Typically understood as being all about robots and whiz-bang machines, artificial intelligence (AI) can be tough for executives to wrap their business minds around. In this episode of the McKinsey Podcast, senior partner Peter Breuer and McKinsey Global Institute partner Michael Chui speak with McKinsey Publishing’s Simon London about burgeoning business applications of artificial intelligence, the line between hype and true use cases for AI, and how business leaders can separate one from the other.
Artificial intelligence in business: Separating the real from the hype.

Simon London: Hello and welcome to the McKinsey Podcast. I’m Simon London with McKinsey Publishing. Today, we’re going to be talking about artificial intelligence. It’s certainly a hot topic in the business press and also starting to attract quite a lot of attention in the mainstream media.

You’ve probably read pieces about everything from killer robots to the impact of AI on jobs. But what exactly is artificial intelligence? Just as important, what isn’t it? How can companies put artificial intelligence to work today in ways that are useful?

I’m joined today by two McKinsey partners who advise clients and conduct research on these issues. I notice they also have PhDs in adjacent fields, so as a liberal arts major, I’m finding this somewhat intimidating. First we have Peter Breuer, a senior partner based in Cologne, in Germany. Hello, Peter.

Peter Breuer: Hello.

London: And we have Michael Chui, a partner with the McKinsey Global Institute, based in San Francisco. Hello, Michael.

Michael Chui: Hi, Simon. Pleasure to be with you today.

London: Good. Let’s start, if you don’t mind, by defining our terms. When we talk about artificial intelligence, or AI, what do we mean? Michael, why don’t you just give us your view.

Chui: It’s interesting, this term is actually not a new term. It was first used over half a century ago. But basically it refers to using machines to do things that we consider to be “intelligent”—being able to either simulate or do things that we describe people as doing with their cognitive faculties.

London: Peter, anything you’d like to add to that?

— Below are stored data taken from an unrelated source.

omit [Fintype E] [Fintype V] [DecidableEq V] in
/-- **The root does not reach `z` through an open edge `{z, y}` iff, with that edge closed, it reaches
neither `z` nor `y`.** -/
theorem not_conn_iff_of_open {z y : V} {e : E} (hends : ends e = s(z, y)) {ω : Config E}
    (he : ω e = true) (hsz : s ≠ z) :
    ¬ Conn ends ω s z ↔
      ¬ Conn ends (Function.update ω e false) s z ∧ ¬ Conn ends (Function.update ω e false) s y := by
  constructor
  · intro hz
    refine ⟨fun h => hz (conn_mono (update_false_le ω e) h), fun h => hz ?_⟩
    have hy : Conn ends ω s y := conn_mono (update_false_le ω e) h
    exact conn_trans hy (conn_of_openAdj ⟨e, he, by rw [hends, Sym2.eq_swap]⟩)
  · rintro ⟨hz0, hy0⟩ h
    let S : Set V := {x | x ≠ z ∧ Conn ends (Function.update ω e false) s x}
    have hS : ∀ x ∈ S, ∀ y', (openGraph ends ω).Adj x y' → y' ∈ S := by
      intro x hx y' hxy
      obtain ⟨hxz, hxc⟩ := hx
      obtain ⟨_, f, hf, hends'⟩ := openGraph_adj.1 hxy
      by_cases hfe : f = e
      · rw [hfe, hends, Sym2.eq_iff] at hends'
        rcases hends' with ⟨h1, _⟩ | ⟨_, h2⟩
        · exact absurd h1.symm hxz
        · exact absurd (by rw [h2]; exact hxc) hy0
      · have hf' : Function.update ω e false f = true := by
          rw [Function.update_of_ne hfe]; exact hf
        have hy'c : Conn ends (Function.update ω e false) s y' :=
          conn_trans hxc (conn_of_openAdj ⟨f, hf', hends'⟩)
        exact ⟨fun hyz => hz0 (by rw [← hyz]; exact hy'c), hy'c⟩
    have := mem_of_conn_of_closed hS ⟨hsz, conn_refl ends _ s⟩ h
    exact this.1 rfl

/-! ## The two-world event, split by the colour of one edge at `z` -/

omit [Fintype E] [Fintype V] in
/-- With `e = {z, y}` open in world 1 and `z ∈ X ∩ Y`: the two-world event of `(A, X; B, Y)` on `G` is the
two-world event of `(A, X ∪ {y}; B, Y)` on the looped graph. -/
theorem mem_twoWorld_split_true {z y : V} {e : E} (hends : ends e = s(z, y)) (hsz : s ≠ z)
    {A X B Y : Finset V} (hzX : z ∈ X) {ω : Config E} (he : ω e = true) :
    ω ∈ twoWorld ends s A X B Y ↔ ω ∈ twoWorld (loopAt ends e z) s A (insert y X) B Y := by
  have hze : z ∈ ends e := by rw [hends]; exact Sym2.mem_mk_left z y
  have h : compl ω e = false := by simp [compl, he]
  have hupd : Function.update (compl ω) e false = compl ω := by
    conv_rhs => rw [← Function.update_eq_self e (compl ω)]
    rw [h]
  simp only [twoWorld, connAll, avoidAll, Set.mem_inter_iff, Set.mem_setOf_eq, mem_bar,
    Finset.mem_insert, forall_eq_or_imp, conn_loopAt_iff, hupd]
  constructor
  · rintro ⟨⟨ha, hx⟩, hb, hy⟩
    have hz : ¬ Conn ends ω s z := hx z hzX
    obtain ⟨_, hy0⟩ := (not_conn_iff_of_open ends s hends he hsz).1 hz
    exact ⟨⟨fun a ha' => (conn_update_false_iff ends s hze hz a).1 (ha a ha'), hy0,
      fun x hx' h => hx x hx' ((conn_update_false_iff ends s hze hz x).2 h)⟩, hb, hy⟩
  · rintro ⟨⟨ha, hy0, hx⟩, hb, hy⟩
    have hz : ¬ Conn ends ω s z := (not_conn_iff_of_open ends s hends he hsz).2 ⟨hx z hzX, hy0⟩
    exact ⟨⟨fun a ha' => (conn_update_false_iff ends s hze hz a).2 (ha a ha'),
      fun x hx' h => hx x hx' ((conn_update_false_iff ends s hze hz x).1 h)⟩, hb, hy⟩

Breuer: As Michael pointed out, the term was invented by Alan Turing in 1950. So it’s actually a pretty well-known field. We have seen a little bit of an acceleration lately because of two main factors.

Number one, the computational power is going upward with exponential growth. And, number two, the available data is going upward with exponential growth. Therefore you’ll see methodologies around machine learning and now going even deeper into deep learning with new neural networks that are applied to those vast amounts of data. So that you see, to some extent, the exponential growth in data, in computational power, leads now to the AI hype or AI development.

London: Michael, in a report that we published this summer, a McKinsey Global Institute report, we talked about there being five technology systems of which machine learning is just part of it. Did you want to run us quickly through what those five are?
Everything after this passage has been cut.